E-Businesses Need To Know Their Limitations

If there is any one thing that many Internet businesses have not considered in their business plans, it could be described simply as “limitations.”

Thinking that the pool of Internet users is never-ending and the possibilities exist for sales volume without a cap, many businesses have been near-sighted in their approach to e-commerce.

For the first time, many e-businesses are taking stock of their positions in the marketplace and are already re-strategizing. According to Michael Parekh, Goldman Sachs’ top Internet analyst, their actions come not a moment too soon.

“Every industry has to rethink what its business is and how it is carried out,” Parekh told a gathering of St. Louis, Missouri business people earlier this week. “We think there’s a free-for-all coming that cuts across every industry.”

Parekh, however, is not suggesting that the Internet has peaked. In fact, while just 30 percent of U.S. households have Internet access now, Parekh expects that figure to double in three years and reach 80 percent by 2005. Still, once the mad rush to get online levels off, companies have to be ready to compete in new ways.

Companies Must Be Proactive

If 2005 seems a long way off when the century has not yet even turned, consider the speed at which e-commerce is growing and the great strides that can be made in a five-year-period.

For the sake of perspective, consider where e-commerce was in 1995 and where it is today. Time flies when you’re building a new world order.
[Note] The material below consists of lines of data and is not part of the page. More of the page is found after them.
import Literature.Topology.PlanarFoliations.Kneser
import HarnessLib

/-!
# The two sides of a compact leaf along a vertical

Sibling of `Kneser.lean` (`mul_pos_of_isCrossing`). For a compact leaf `K` of a bi-oriented
foliation of a plane domain `X ↪ ℂ` and a flow box `e` at a point `k ∈ K`, the points
`e⁻¹(u₀, a)` and `e⁻¹(u₀, b)` of the vertical through `k = e⁻¹(u₀, s)` with `a < s < b` lie in
**different complementary domains** of `ι(K)`: they are off `K` (a compact leaf crosses a
vertical only once, `compactLeaf_vert_subsingleton`), not both inner and not both outer — if both
were inner (resp. outer), sweeping the two punctured vertical halves along the plaques would make
a whole box around `k` minus the plaque of `k` inner (resp. outer), but `k` is in the closure of
the outer (resp. inner) domain. This is the local form of the Jordan curve theorem along a
transversal, used to locate the centre of the coned fence collar inside its essential compact
leaf.

* `vert_not_mem_leaf`, `not_both_insideLeaf`, `not_both_outsideLeaf`,
  `mem_insideLeaf_iff_mem_outsideLeaf` (**proved**).

All statements are [folklore].
-/

noncomputable section

open Set Filter Function Bornology
open _root_.Topology
open Literature.Topology.FourManifolds Literature.Topology.FourManifolds.Foliation

namespace Literature.Topology.PlanarFoliations

variable {X : Type*} [TopologicalSpace X] [T2Space X] [SecondCountableTopology X] {F : Foliation ℝ X}
variable {e : OpenPartialHomeomorph X (ℝ × ℝ)} {ι : X → ℂ}

/-- Off the height of `k`, the vertical through `k` avoids the compact leaf of `k`. [folklore] -/
theorem vert_not_mem_leaf (hbi : IsBiOriented F) (hι : IsOpenEmbedding ι) {y : X} (hK : IsCompact (F.leaf y)) (he : e ∈ F.atlas)
    {k : X} (hk : k ∈ F.leaf y) (hke : k ∈ e.source) {t : ℝ} (ht : t ≠ (e k).2) : e.symm ((e k).1, t) ∉ F.leaf y := by
  haveI : Nontrivial X := nontrivial_of_foliation F y
  intro h
  have hkeq : e.symm ((e k).1, (e k).2) = k := by rw [show ((e k).1, (e k).2) = e k from rfl, e.left_inv hke]
  exact ht (compactLeaf_vert_subsingleton hbi hι hK he h (by rw [hkeq]; exact hk))

/-- **Two points of the vertical through `k ∈ K` on opposite sides of `k` are not both inner.**
[folklore] -/
theorem not_both_insideLeaf (hbi : IsBiOriented F) (hι : IsOpenEmbedding ι) {y : X} (hK : IsCompact (F.leaf y)) (he : e ∈ F.atlas)
    {k : X} (hk : k ∈ F.leaf y) (hke : k ∈ e.source) {a b : ℝ} (has : a < (e k).2) (hsb : (e k).2 < b)
    (hain : ι (e.symm ((e k).1, a)) ∈ insideLeaf F ι y) (hbin : ι (e.symm ((e k).1, b)) ∈ insideLeaf F ι y) : False := by
  haveI : Nontrivial X := nontrivial_of_foliation F y
  set u₀ := (e k).1 with hu₀
  set s := (e k).2 with hs
  have hkeq : e.symm (u₀, s) = k := by rw [show (u₀, s) = e k from rfl, e.left_inv hke]
  have hKk : F.leaf k = F.leaf y := leaf_eq_of_mem hk
  have hvertK : ∀ {t : ℝ}, e.symm (u₀, t) ∈ F.leaf y → t = s := fun {t} ht' ↦
    compactLeaf_vert_subsingleton hbi hι hK he ht' (by rw [hkeq]; exact hk)
  have hplaqueK : ∀ {t u : ℝ}, e.symm (u, t) ∈ F.leaf y → t = s := fun {t u} h ↦
    hvertK (F.plaque_subset_leaf_of_mem he h (F.symm_mem_plaque he u t) (F.symm_mem_plaque he u₀ t))
  -- a connected set of points `e⁻¹(q)` off `K` containing an inner point is inner
  have hsweep : ∀ {S : Set (ℝ × ℝ)}, IsPreconnected S → (∀ q ∈ S, e.symm q ∉ F.leaf y) →
      (∃ q ∈ S, ι (e.symm q) ∈ insideLeaf F ι y) → ∀ q ∈ S, ι (e.symm q) ∈ insideLeaf F ι y := by
    intro S hS hSK ⟨q₀, hq₀, hq₀in⟩ q hq
    have hsub := subset_insideLeaf_of_isPreconnected hbi hι hK
      (hS.image _ (isOpenEmbedding_symm he hι).continuous.continuousOn)
      (disjoint_left.2 (by rintro _ ⟨q', hq', rfl⟩ h; exact hSK q' hq' ((hι.injective.mem_set_image).1 h)))
      ⟨_, mem_image_of_mem _ hq₀, hq₀in⟩
    exact hsub (mem_image_of_mem _ hq)
  -- the two punctured vertical halves are inner
  have hlow : ∀ t ∈ Ico a s, ι (e.symm (u₀, t)) ∈ insideLeaf F ι y := fun t ht' ↦
    hsweep ((isPreconnected_Ico (a := a) (b := s)).image _ (continuous_const.prodMk continuous_id).continuousOn)
      (by rintro _ ⟨τ, hτ, rfl⟩ h; exact absurd (hvertK h) (ne_of_lt hτ.2))
      ⟨(u₀, a), ⟨a, ⟨le_rfl, has⟩, rfl⟩, hain⟩ (u₀, t) ⟨t, ht', rfl⟩
  have hhigh : ∀ t ∈ Ioc s b, ι (e.symm (u₀, t)) ∈ insideLeaf F ι y := fun t ht' ↦
    hsweep ((isPreconnected_Ioc (a := s) (b := b)).image _ (continuous_const.prodMk continuous_id).continuousOn)
      (by rintro _ ⟨τ, hτ, rfl⟩ h; exact absurd (hvertK h) (ne_of_gt hτ.1))
      ⟨(u₀, b), ⟨b, ⟨hsb, le_rfl⟩, rfl⟩, hbin⟩ (u₀, t) ⟨t, ht', rfl⟩
  -- hence the box `ℝ × (a, b)` minus the plaque of `k` is inner
  have hbox : ∀ q : ℝ × ℝ, q.2 ∈ Ioo a b → q.2 ≠ s → ι (e.symm q) ∈ insideLeaf F ι y := by
    rintro ⟨u, t⟩ ht' hts
    have hrow : ∀ u', ι (e.symm (u', t)) ∈ insideLeaf F ι y → ι (e.symm (u, t)) ∈ insideLeaf F ι y := fun u' hu' ↦
      hsweep ((isPreconnected_univ (α := ℝ)).image _ (continuous_id.prodMk continuous_const).continuousOn)
        (by rintro _ ⟨v, -, rfl⟩ h; exact hts (hplaqueK h)) ⟨(u', t), ⟨u', mem_univ _, rfl⟩, hu'⟩ (u, t) ⟨u, mem_univ _, rfl⟩
    rcases lt_or_gt_of_ne hts with h | h
    · exact hrow u₀ (hlow t ⟨ht'.1.le, h⟩)
    · exact hrow u₀ (hhigh t ⟨h, ht'.2.le⟩)
  -- but `k` is in the closure of the outer domain
  have hkcl : ι k ∈ closure (outsideLeaf F ι y) := image_mem_closure_outsideLeaf hbi hι hK hk
  set N : Set ℂ := (fun q : ℝ × ℝ ↦ ι (e.symm q)) '' (univ ×ˢ Ioo a b) with hN
  have hNo : IsOpen N := (isOpenEmbedding_symm he hι).isOpenMap _ (isOpen_univ.prod isOpen_Ioo)
  have hkN : ι k ∈ N := ⟨(u₀, s), ⟨mem_univ _, has, hsb⟩, by show ι (e.symm (u₀, s)) = ι k; rw [hkeq]⟩
  obtain ⟨z, hzN, hzout⟩ := mem_closure_iff.1 hkcl N hNo hkN
  obtain ⟨q, ⟨-, hq⟩, rfl⟩ := hzN
  by_cases hqs : q.2 = s
  · refine hzout.1 (mem_image_of_mem ι ?_)
    have hq' : e.symm q ∈ plaque e s := by rw [show q = (q.1, s) from Prod.ext rfl hqs]; exact F.symm_mem_plaque he q.1 s
    rw [← hKk]
    exact F.plaque_subset_leaf_of_mem he (F.mem_leaf_self k) (by rw [← hkeq]; exact F.symm_mem_plaque he u₀ s) hq'
  · exact disjoint_left.1 (disjoint_insideLeaf_outsideLeaf y) (hbox q hq hqs) hzout

/-- **Two points of the vertical through `k ∈ K` on opposite sides of `k` are not both outer.**
[folklore] -/
theorem not_both_outsideLeaf (hbi : IsBiOriented F) (hι : IsOpenEmbedding ι) {y : X} (hK : IsCompact (F.leaf y)) (he : e ∈ F.atlas)
    {k : X} (hk : k ∈ F.leaf y) (hke : k ∈ e.source) {a b : ℝ} (has : a < (e k).2) (hsb : (e k).2 < b)
    (haout : ι (e.symm ((e k).1, a)) ∈ outsideLeaf F ι y) (hbout : ι (e.symm ((e k).1, b)) ∈ outsideLeaf F ι y) : False := by
  haveI : Nontrivial X := nontrivial_of_foliation F y
  set u₀ := (e k).1 with hu₀
  set s := (e k).2 with hs
  have hkeq : e.symm (u₀, s) = k := by rw [show (u₀, s) = e k from rfl, e.left_inv hke]
  have hKk : F.leaf k = F.leaf y := leaf_eq_of_mem hk
  have hvertK : ∀ {t : ℝ}, e.symm (u₀, t) ∈ F.leaf y → t = s := fun {t} ht' ↦
    compactLeaf_vert_subsingleton hbi hι hK he ht' (by rw [hkeq]; exact hk)
  have hplaqueK : ∀ {t u : ℝ}, e.symm (u, t) ∈ F.leaf y → t = s := fun {t u} h ↦
    hvertK (F.plaque_subset_leaf_of_mem he h (F.symm_mem_plaque he u t) (F.symm_mem_plaque he u₀ t))
  have hsweep : ∀ {S : Set (ℝ × ℝ)}, IsPreconnected S → (∀ q ∈ S, e.symm q ∉ F.leaf y) →
      (∃ q ∈ S, ι (e.symm q) ∈ outsideLeaf F ι y) → ∀ q ∈ S, ι (e.symm q) ∈ outsideLeaf F ι y := by
    intro S hS hSK ⟨q₀, hq₀, hq₀in⟩ q hq
    have hsub := subset_outsideLeaf_of_isPreconnected hbi hι hK
      (hS.image _ (isOpenEmbedding_symm he hι).continuous.continuousOn)
      (disjoint_left.2 (by rintro _ ⟨q', hq', rfl⟩ h; exact hSK q' hq' ((hι.injective.mem_set_image).1 h)))
      ⟨_, mem_image_of_mem _ hq₀, hq₀in⟩
    exact hsub (mem_image_of_mem _ hq)
  have hlow : ∀ t ∈ Ico a s, ι (e.symm (u₀, t)) ∈ outsideLeaf F ι y := fun t ht' ↦
    hsweep ((isPreconnected_Ico (a := a) (b := s)).image _ (continuous_const.prodMk continuous_id).continuousOn)
      (by rintro _ ⟨τ, hτ, rfl⟩ h; exact absurd (hvertK h) (ne_of_lt hτ.2))
      ⟨(u₀, a), ⟨a, ⟨le_rfl, has⟩, rfl⟩, haout⟩ (u₀, t) ⟨t, ht', rfl⟩
  have hhigh : ∀ t ∈ Ioc s b, ι (e.symm (u₀, t)) ∈ outsideLeaf F ι y := fun t ht' ↦
    hsweep ((isPreconnected_Ioc (a := s) (b := b)).image _ (continuous_const.prodMk continuous_id).continuousOn)
      (by rintro _ ⟨τ, hτ, rfl⟩ h; exact absurd (hvertK h) (ne_of_gt hτ.1))
      ⟨(u₀, b), ⟨b, ⟨hsb, le_rfl⟩, rfl⟩, hbout⟩ (u₀, t) ⟨t, ht', rfl⟩
  have hbox : ∀ q : ℝ × ℝ, q.2 ∈ Ioo a b → q.2 ≠ s → ι (e.symm q) ∈ outsideLeaf F ι y := by
    rintro ⟨u, t⟩ ht' hts
    have hrow : ∀ u', ι (e.symm (u', t)) ∈ outsideLeaf F ι y → ι (e.symm (u, t)) ∈ outsideLeaf F ι y := fun u' hu' ↦
      hsweep ((isPreconnected_univ (α := ℝ)).image _ (continuous_id.prodMk continuous_const).continuousOn)
        (by rintro _ ⟨v, -, rfl⟩ h; exact hts (hplaqueK h)) ⟨(u', t), ⟨u', mem_univ _, rfl⟩, hu'⟩ (u, t) ⟨u, mem_univ _, rfl⟩
    rcases lt_or_gt_of_ne hts with h | h
    · exact hrow u₀ (hlow t ⟨ht'.1.le, h⟩)
    · exact hrow u₀ (hhigh t ⟨h, ht'.2.le⟩)
  -- but `k` is in the closure of the inner domain
  have hkcl : ι k ∈ closure (insideLeaf F ι y) := by
    rw [closure_insideLeaf hbi hι hK]; exact image_mem_discLeaf hk
  set N : Set ℂ := (fun q : ℝ × ℝ ↦ ι (e.symm q)) '' (univ ×ˢ Ioo a b) with hN
  have hNo : IsOpen N := (isOpenEmbedding_symm he hι).isOpenMap _ (isOpen_univ.prod isOpen_Ioo)
  have hkN : ι k ∈ N := ⟨(u₀, s), ⟨mem_univ _, has, hsb⟩, by show ι (e.symm (u₀, s)) = ι k; rw [hkeq]⟩
  obtain ⟨z, hzN, hzin⟩ := mem_closure_iff.1 hkcl N hNo hkN
  obtain ⟨q, ⟨-, hq⟩, rfl⟩ := hzN
  by_cases hqs : q.2 = s
  · refine hzin.1 (mem_image_of_mem ι ?_)
    have hq' : e.symm q ∈ plaque e s := by rw [show q = (q.1, s) from Prod.ext rfl hqs]; exact F.symm_mem_plaque he q.1 s
    rw [← hKk]
    exact F.plaque_subset_leaf_of_mem he (F.mem_leaf_self k) (by rw [← hkeq]; exact F.symm_mem_plaque he u₀ s) hq'
  · exact disjoint_left.1 (disjoint_insideLeaf_outsideLeaf y) hzin (hbox q hq hqs)

/-- **The two sides of a compact leaf along a vertical**: for `a < s < b` (`s` the height of
`k ∈ K`), `e⁻¹(u₀, a)` is inner iff `e⁻¹(u₀, b)` is outer. [folklore] -/
theorem mem_insideLeaf_iff_mem_outsideLeaf (hbi : IsBiOriented F) (hι : IsOpenEmbedding ι) {y : X} (hK : IsCompact (F.leaf y))
    (he : e ∈ F.atlas) {k : X} (hk : k ∈ F.leaf y) (hke : k ∈ e.source) {a b : ℝ} (has : a < (e k).2) (hsb : (e k).2 < b) :
    ι (e.symm ((e k).1, a)) ∈ insideLeaf F ι y ↔ ι (e.symm ((e k).1, b)) ∈ outsideLeaf F ι y := by
  have ha : ι (e.symm ((e k).1, a)) ∉ ι '' F.leaf y := fun h ↦
    vert_not_mem_leaf hbi hι hK he hk hke has.ne ((hι.injective.mem_set_image).1 h)
  have hb : ι (e.symm ((e k).1, b)) ∉ ι '' F.leaf y := fun h ↦
    vert_not_mem_leaf hbi hι hK he hk hke hsb.ne' ((hι.injective.mem_set_image).1 h)
  constructor
  · intro hain
    rcases mem_insideLeaf_or_mem_outsideLeaf hb with hbin | hbout
    · exact (not_both_insideLeaf hbi hι hK he hk hke has hsb hain hbin).elim
    · exact hbout
  · intro hbout
    rcases mem_insideLeaf_or_mem_outsideLeaf ha with hain | haout
    · exact hain
    · exact (not_both_outsideLeaf hbi hι hK he hk hke has hsb haout hbout).elim

end Literature.Topology.PlanarFoliations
To keep pace, major players in e-commerce are now following their commercial forefathers and exercising their most promising option — diversification.

For example, AOL is now the seventh largest long-distance carrier in the U.S., as well as being the leading ISP. Both Gateway and Dell have formed alliances with ISPs to market computers, sometimes at little or no cost to the consumer.

Those deals may be as much about increasing user numbers as about diversification, but the impetus is certainly to generate product interest and keep brand names alive and thriving.

Never Get Too Comfortable

Still, e-businesses keep a keen eye on the numbers. Because of the fact that Web usage, sales and growth patterns are so easy to monitor, e-commerce is perhaps the most scrutinized industry ever conceived. Smart businesses are paying special attention to the growth or lack of it in user numbers.

Despite Parekh’s forecast of tens of millions of new users by 2005, a new study by Cyber Dialogue paints a more dismal picture. Cyber Dialogue found that most affluent adults are already online and low-to-moderate income adults are not being lured into cyberspace in large numbers.

Cyber Dialogue’s most alarming finding: A third of those surveyed say they have “no need” for the Net. Further, 27 million adults this year stopped using the Web after trying it, up from 9.4 million in 1997.

Findings like these are likely to spark some e-businesses to follow Parekh’s directive and re-strategize now, before it is too late. It appears to be time to shift the focus from simply drawing new customers to making things more attractive to the existing consumer base, and significantly improving customer service levels.

Possibly the most important business shift will come in finding ways to make more money from each sale, by diversifying product offerings and offering higher-end items in the inventory.

“We think the story for the Internet is just beginning,” Parekh said. “Internet businesses are still being invented. We can’t tell you what they will be doing five years from now because they’re still trying to figure out what you will be doing and what you will want.”